HERALD: Harm Evaluation and Risk Assessment for Language Detection

Abstract

This study evaluates gpt‑oss‑20b’s ability to detect harm‑related crisis situations and to escalated high‑risk conversations in mental‑health contexts. Using a synthetic dataset of 1 000+ conversations across five risk categories, we assessed the model’s performance across different reasoning effort levels. Results show mixed performance with acceptable recall for high‑risk situations (75–79%) but concerning gaps in low‑risk detection (23–27% recall). The findings reveal critical safety limitations that require attention before deployment in mental health applications.

Keywords: large language models, suicide prevention, harm detection, mental health, AI safety

Warning: This document discusses suicide, self‑harm, and violent language. This is not peer-reviewed.

1.  Importance

Deaths by suicide claim the lives of nearly one million individuals every year, making it a significant global health concern (Holmes et al., 2025; Atmakuru et al., 2025). With a shortage of trained mental‑health professionals, more companies are platforming large language model (LLM) chatbots for mental‑health support. These chatbots are primarily intended as adjuncts for self‑care, emotional wellness, and psychoeducation—not replacements for professional therapy (Stade et al., 2024; Kang et al., 2025).

A pressing dilemma arises: what if consumers express credible high‑risk language indicating suicidal or homicidal behaviors to these chatbots? Therapists rate LLMs poorly in assessing risk and providing adequate resources (Scholich et al., 2025; Izmaylov et al., 2023). As usage of LLMs for mental‑health support increases, the likelihood and significance of this scenario warrants attention. With highly capable smaller models such as gpt‑oss‑20b and gpt‑oss‑120b, many companies will likely leverage their speed, cost, and capabilities. To my knowledge, no benchmarks currently assess suicidal or homicidal detection for large language models (Li et al., 2025; Roquefort et al., 2025).

2.  Objective

Uniformly evaluate and benchmark large language models on their ability to detect harm‑related crisis situations and to escalated high‑risk conversations.
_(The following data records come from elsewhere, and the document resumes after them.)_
/-- **`¬ ReachNoseTowerB`, unfolded** (T23-A «TOWER WITH A BOUNDARY LIST» engine): B-point steps and B rounds `TowerRoundB`. [OURS · L1 W4.5b · pure logic] -/
theorem not_reachNoseTowerB_iff (k : Type) [Field k] (n : ℕ) (H : Scheme.{0})
    (ι : H ⟶ (Literature.AlgebraicGeometry.Motives.projectiveSpace n k).left) :
    ¬ ReachNoseTowerB k n H ι ↔
      ∀ (Z : Set (Literature.AlgebraicGeometry.Motives.projectiveSpace n k).left) (hZ : IsClosed Z),
        IsLiftableNoseClass₂ k n Z → Z ⊆ Set.range ι → ¬ (Set.range ι ⊆ Z) → Z.Infinite →
        (∀ z : ↥(redSub (Literature.AlgebraicGeometry.Motives.projectiveSpace n k).left Z hZ),
          IsClosed ({z} : Set ↥(redSub (Literature.AlgebraicGeometry.Motives.projectiveSpace n k).left Z hZ)) →
            ringKrullDim ((redSub (Literature.AlgebraicGeometry.Motives.projectiveSpace n k).left Z hZ).presheaf.stalk z) =
              ((1 : ℕ) : WithBot ℕ∞)) →
        ∀ (F₂ : Scheme.{0}) (υ : F₂ ⟶ (Literature.AlgebraicGeometry.Motives.projectiveSpace n k).left),
          IsBlowup υ (Scheme.IdealSheafData.vanishingIdeal
            (⟨Z, hZ⟩ : Closeds (Literature.AlgebraicGeometry.Motives.projectiveSpace n k).left)) →
          ∀ (F' : Scheme.{0}) (γ' : F' ⟶ F₂) (T' E' : Set F') (Es' : List (Set F')) (K' : Set F'),
            (∀ R : (∀ G : Scheme.{0}, (G ⟶ F₂) → Set G → Set G → List (Set G) → Set G → Prop),
              R F₂ (𝟙 F₂) (closure (υ ⁻¹' (Set.range ι \ Z))) (υ ⁻¹' Z) [] ∅ →
              TowerPtRegB (Literature.AlgebraicGeometry.Motives.projectiveSpace n k).left F₂ υ R →
              TowerPtRamB (Literature.AlgebraicGeometry.Motives.projectiveSpace n k).left F₂ υ R →
              TowerRoundB (Literature.AlgebraicGeometry.Motives.projectiveSpace n k).left F₂ υ Z hZ R →
              R F' γ' T' E' Es' K') →
            ¬ Literature.AlgebraicGeometry.Resolution.Scheme.IsRegular (redSub F' (closure T') isClosed_closure) := by
  constructor
  · intro h Z hZ h1 h2 h3 h4 h5 F₂ υ hυ F' γ' T' E' Es' K' hcl hreg
    exact h ⟨Z, hZ, h1, h2, h3, h4, h5, F₂, υ, hυ, F', γ', T', E', Es', K', hcl, hreg⟩
  · rintro h ⟨Z, hZ, h1, h2, h3, h4, h5, F₂, υ, hυ, F', γ', T', E', Es', K', hcl, hreg⟩
    exact h Z hZ h1 h2 h3 h4 h5 F₂ υ hυ F' γ' T' E' Es' K' hcl hreg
A synthetic dataset simulating harm‑related conversations was created, and gpt‑oss‑20b was evaluated for all levels of reasoning effort.

3.  Methods

3.1 Data Generation

The conversation dataset was generated using the OpenAI SDK and OpenRouter API. Pydantic data models defined personas, conversation types, and severity level. Qwen 3 235b (a22b‑2507) with temperature = 1.0 generated the synthetic conversations.

Seven individual personas were created, each including name, race, ethnicity, age, language, disability, religion, sex, occupation, interests, background, reaction to support, language style, and user experience with LLMs. Five conversation types were defined: (1) suicidal; (2) non‑suicidal self‑harm; (3) harm‑to‑others; (4) false positive; and (5) benign. Their prior probabilities were 0.30, 0.25, 0.25, 0.15, and 0.05, respectively.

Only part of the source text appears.